◆ REQUIREMENT
Using the records below, quote only the span that opens with the line containing "odd (∫φ = 0, r" and closes with the line containing "that discards the", exactly and inclusively.

◆ INFORMATION SUPPLIED
/-!
# Disproof of `CombSubcritical` — findings (cdisprove seat, crux `stmt-RiemannHypothesis-1025`)

Crux (route `WeilComb`, "Theorem A"):
`∃ c₀ > 0, ∀ φ Weil test, tsupport φ ⊆ [-1,1] → ∀ ε > 0, ∀ M a, ε·M ≤ c₀ → 0 ≤ Re Q(comb φ ε M a)`,
`comb φ ε M a = x ↦ Σ_{m=1}^{M} a m · ε⁻¹ φ((x − log m)/ε)`, `Q = weilQuadratic`.

STATUS 2026-08-16T05:25Z: the crux has been PROVED unconditionally by the lead
(`Summit.RiemannHypothesis.RiemannHypothesis.Theorems.WeilCombSubcritical.CombSubcritical_of`,
p77422, axioms propext/Classical.choice/Quot.sound; line helson-dirichlet-slack).  This file stays as
the negative-side record for the follow-up items (explicit-`c₀` `CombShapeSubcritical`, transition
`CombShapeTransition`, crux #2 `CombShapePositivity`): what is load-bearing, where the method is
tight, and the exact-matrix numerics.  Landed from this seat: p72886
(`Theorems/CombSubcritical/Negative/WeilCombCombSubcriticalLoadBearing.lean`), p73305
(`…/Negative/WeilCombCombSubcriticalSmallModels.lean`).

## Findings (machine-checked below unless marked NUMERICS / PROSE)

1. NO UNCONDITIONAL KILL EXISTS SHORT OF `¬RH` (`combSubcritical_of_riemannHypothesis`,
   `not_riemannHypothesis_of_not_combSubcritical`): every comb is a Weil test (`isWeilTest_comb`), so
   `RH → WeilPositivity → CombSubcritical` for EVERY `c₀` (the window is not needed for truth, only for
   an unconditional proof).  A counterexample `(φ, ε, M, a)` with `Re Q < 0` would be a zeros-free
   certificate of `¬RH`.  Consequently this seat cannot land `¬CombSubcritical`; its output is the
   load-bearing analysis, the costume checks and the numerics below.
2. CRUX ≤ TARGET (`combSubcritical_of_combThesis`): the crux is implied by the route target
   `CombThesis` (uniform Weil positivity), trivially.
3. LOAD-BEARING HYPOTHESES — each structural hypothesis is exactly what keeps the crux BELOW RH:
   * drop `tsupport φ ⊆ [-1,1]`  ⇒ the statement IS the target:
     `combSubcriticalWithoutSupport_iff_combThesis`, hence `↔ RiemannHypothesis`
     (`combSubcriticalWithoutSupport_iff_riemannHypothesis`) — witness: `M = 1`, `ε = c₀`,
     `φ u = c₀ · g(c₀ u)` reproduces an arbitrary Weil test `g`.
   * drop the window `ε·M ≤ c₀`  ⇒ again the target verbatim:
     `combSubcriticalWithoutWindow_iff_combThesis` (`M = 1`, `ε = a`, `φ u = a · g(a u)` has
     `tsupport ⊆ [-1,1]` when `tsupport g ⊆ [-a,a]`).
   * drop `IsWeilTest φ` (keep the support condition)  ⇒ false, but only through Lean junk (PROSE,
     `CombSubcriticalWithoutWeilTest`): take `φ ∈ L²[-1,1]` (even a continuous one exists, by the
     closed-graph theorem, since `‖bump·cos(N·)‖_∞ = O(1)` while its `H^{log}` norm is `≍ log N`) with
     `∫ |φ̂(ξ)|² log(2+|ξ|) dξ = +∞`.  Then `ψ = φ_ε ⋆ φ̃_ε` is continuous, `ψ(0) = ε⁻¹‖φ‖₂²`, the
     polar term is `≤ 2e^ε‖φ‖₁² ≤ 4e^ε ‖φ‖₂²`, there is no prime term, and the digamma integrand
     `|φ̂_ε(t)|² Re ψ(1/4+it/2)` is NOT integrable (its true value is `+∞`, consistent with
     positivity) — so Lean's Bochner integral returns `0` and `weilQuadratic (φ_ε) =
     polar − ε⁻¹‖φ‖₂² log π < 0` for `ε < 0.1`, at `M = 1`.  Mathematically the minimal hypothesis is
     `φ ∈ H^{log}` (finite `∫|φ̂|² log(2+|ξ|)`), under which `Q` is finite and continuous and the
     smooth case is dense: smoothness per se is NOT load-bearing, integrability of `|φ̂|² log|ξ|` is.
     Not formalised (divergence of a specific lacunary series' log-moment); information only.
   * `0 < ε`: needed only to make `ε⁻¹`, `·/ε` non-junk; `M = 0` and `a = 0` give `Q(0) = 0` (fine).
4. WHY IT RESISTS / WHY IT SHOULD BE PROVABLE (PROSE + NUMERICS, kit job ids in `numerics` below):
   heuristically an off-line zero `ρ₀ = β₀ + iγ₀` perturbs the comb matrix by a rank-2 term of size
   `≍ M‖a‖²` (Dirichlet polynomial of length `M` at `ρ₀`, `1-ρ̄₀`), while the on-line mass is
   `≍ (1/ε)(log(1/(εM)) + O(1))‖a‖²` (Landau–Gonek mean value: a length-`M` polynomial cannot vanish at
   more than `≈ (T/2π) log M` of the `≈ (T/2π) log T` zeros up to `T = 1/ε`); so in the window
   `εM ≤ c₀` a single bad zero loses by the factor `c₀/log(1/c₀)` and the statement is consistent with
   mild failures of RH — it is genuinely weaker than RH, unlike its two weakenings in item 3.
5. SMALL MODELS (`combSubcritical_upto_one`, machine-checked): the crux restricted to `M ≤ 1` holds
   with the explicit `c₀ = (log 2)/2` — `M = 0` is `Q(0) = 0`, `M = 1` is Yoshida's rung
   (`weilPositivityOn_of_le_log_two_half`, support `[-ε, ε]`, `ε ≤ 0.3466`).  `M = 2` already has
   support `[-ε, log 2 + ε]` of width `> log 2` and is NOT covered by any in-tree positivity theorem
   (Yoshida needs width `≤ log 2`; translation invariance of `Q` does not help): it is the first
   genuinely new instance.  Its 2×2 matrix `[[w(0), w(log 2)], [w(log 2), w(0)]]` (per `ψ_ε(0)`):
   `w(log 2)/ψ_ε(0) ≈ −Λ(2)2^{-1/2} + ε(2r)(2cosh(log 2/2) − K(log 2)) ≈ −0.49 + 1.5ε` (prime, polar,
   Bombieri kernel `K(y) = e^{-y/2}/(1−e^{-2y})`, `K(log 2) = 0.943`, `r = (∫φ)²/(2‖φ‖₂²)`) against
   `w(0)/ψ_ε(0) ≈ log(1/ε) + c(ε) + 4rε`, `c(ε) ≈ −2.0` (bump): PSD iff roughly `log(1/ε) ≳ 2.45 − 4ε`,
   i.e. down to `ε ≈ 0.2`, `c₀ = 2ε ≈ 0.4` for the bump.  NOTE the small-`M`/large-`ε` corner
   (`M = 2…20`, `ε = c₀/M` up to `c₀/2`) is where a universal `c₀` for a GIVEN shape is decided, and
   it was not covered by earlier numerics (`M ≥ 40`); kit job `comb-smallM` (item 6) covers it.
6. NUMERICS (exact comb matrix `W[m,m'] = w_ε(log m − log m')` in the tree's normalisation, Bombieri
   arch form; pure-python cross-check `kit/purepy_smallM.py` in the seat folder reproduces the triage
   A3 constants `c(ε) = εW_∞(ψ_ε)/‖φ‖₂² − log(1/ε) = −2.065/−1.992/−1.967/−1.959` at
   `ε = 0.3/0.1/0.03/0.01`).  Truth margin `μ(c₀, M) := λ_min(W)/ψ_ε(0)` at `ε = c₀/M`, fixed bump:
     `c₀ = 0.3`: 0.031 (M=1), 0.101 (2), 0.144 (3), 0.170 (4), 0.194 (6)  [triage: 0.36 at M=160, c₀=0.25]
     `c₀ = 0.5`: 0.0139, 0.0160, 0.0214, 0.0283, 0.0337;   `c₀ = 1`: 9.4e-4, 2.1e-3, 3.0e-3, 4.0e-3, 3.4e-3
     `c₀ = 2`: 2.7e-5 (M=1), 1.3e-4 (2);   `c₀ = 3`: 2.0e-6 (M=1), 1.4e-5 (2), 2.5e-5 (3)
     `M = 1` alone, `ε = 0.2…3`: 0.174, 0.031, 8.2e-3 (0.4), 1.4e-2 (0.5), 1.2e-3 (0.6), 3.0e-3 (0.75),
     9.4e-4 (1), 1.3e-4 (1.5), 2.7e-5 (2), 2.0e-6 (3) — oscillating as prime powers enter, never negative.
   ALL POSITIVE (RH-consistent; at `ε = 3` the `log(1/ε)` diagonal, ~400 prime powers and the
   digamma/polar terms cancel to `+9e-8` absolute — a stringent check of signs and normalisation).
   READING: (i) no negative eigenvalue anywhere, and none CAN exist unless RH fails (item 1);
   (ii) for a GIVEN shape the universal-`c₀` question is decided at `M = 1` — the margin is smallest
   there and increases with `M` — i.e. by the one-bump functional `W(φ_ε ⋆ φ̃_ε)`, `ε = c₀`, which the
   tree controls only for `ε ≤ (log 2)/2` (Yoshida); (iii) the line's `c₀ ≈ e^{-8}` is an artefact of
   the crude A3 constant `C ≈ 7` at `M = 1` (true `c(ε) ≈ −2.0` for the bump), not of the arithmetic
   large-`M` side, whose margin is `≈ log(1/c₀) − 1.41 + 1.55c₀ > 0` for `c₀ < 1/2` (triage fit,
   `M ≤ 320`).
   KIT j007961 (numpy pipeline, validated against the above and the triage values; bump & odd shapes,
   `M = 60, 120`, `c₀ ∈ {0.01, 0.25, 1, 3}`), per `ψ_ε(0)`:
     bump  c₀=0.01: μ = 3.190/3.200, μ(W−polar) = 3.16, μ(W_pess) = 3.13, core λ_max(K_c₀)−log M = −0.42
     bump  c₀=0.25: μ = 0.355/0.360 (= triage), μ(W−polar) = −0.44 (!), μ(W_pess) = −1.30 (!)
     bump  c₀=1: μ = 0.0083/0.0085 (prime side no longer exactly S_M: residual 0.27); c₀=3: μ = 1e-4
     odd (∫φ = 0, r = 0): A3 c(ε) = −0.81 (bump: −1.96); μ = 4.32 (0.01), 1.10 (0.25), 0.029 (1),
     6e-4 (3); polar ≈ 0, arch off-diagonal ≈ 0; bottom eigenvector = Perron ray (overlap ≥ 0.99) always.
   Here `μ(W−polar)` drops the rank-2 polar matrix and `μ(W_pess)` replaces polar and off-diagonal arch
   entries by `−|·|` (exactly what `CombAnalyticReduction` keeps).  TIGHTNESS OF THE METHOD (NUMERICS):
   for the bump at `c₀ = 0.25` positivity RELIES on the favourable sign of the polar term on the Perron
   ray (`+0.74 = 2c₀(∫φ₀)²/‖φ₀‖₂²` against arch off-diagonal `−0.34`): any proof that discards the
   polar sign — in particular the picked line's Cauchy–Schwarz bound `|2Re ĝ(0)conj ĝ(1)| ≤ …` — is
   capped strictly below `c₀ = 0.25` for the bump whatever its constants, and the entrywise-pessimistic
   form is already negative there while comfortably positive at `c₀ = 0.01`; the method ceiling
   `c* ∈ (0.01, 0.25)` and the shape dependence (flat-top, oscillatory, narrow) come with the grid jobs
   j013794 (`M ≤ 1600`, 15 windows, 5 shapes), j013798 (`M = 3200`) and j008452 (small-`M` corner),
   queued; `slack_const := μ − log(1/c₀) → c_φ + (log M − λ_max(S_M)) ≈ −1.41` (bump), `−0.28` (odd).

## Targets
`payload.targets = []` at this arming (no skeleton stubs served yet).  Pre-emptive reading of the
picked line `Lines/helson-dirichlet-slack.lean` (stubs HelsonDirichletIdentity, HelsonPoincare,
LogHilbertRowSum, ArithmeticCore, CombExpansion/CombPrimeExact/ArchDiagSharp/ArchOffdiagKernel/
PolarCombBound = CombAnalyticReduction): all re-derived by hand, no break found (details in the
seat's NOTES.md); the only delicate constant is A3 (`Re ψ(1/4+it/2) ≥ log|t| − 4.95`, no `log log`).
-/

noncomputable section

◆ OUTPUT OF THE EXERCISE
     odd (∫φ = 0, r = 0): A3 c(ε) = −0.81 (bump: −1.96); μ = 4.32 (0.01), 1.10 (0.25), 0.029 (1),
     6e-4 (3); polar ≈ 0, arch off-diagonal ≈ 0; bottom eigenvector = Perron ray (overlap ≥ 0.99) always.
   Here `μ(W−polar)` drops the rank-2 polar matrix and `μ(W_pess)` replaces polar and off-diagonal arch
   entries by `−|·|` (exactly what `CombAnalyticReduction` keeps).  TIGHTNESS OF THE METHOD (NUMERICS):
   for the bump at `c₀ = 0.25` positivity RELIES on the favourable sign of the polar term on the Perron
   ray (`+0.74 = 2c₀(∫φ₀)²/‖φ₀‖₂²` against arch off-diagonal `−0.34`): any proof that discards the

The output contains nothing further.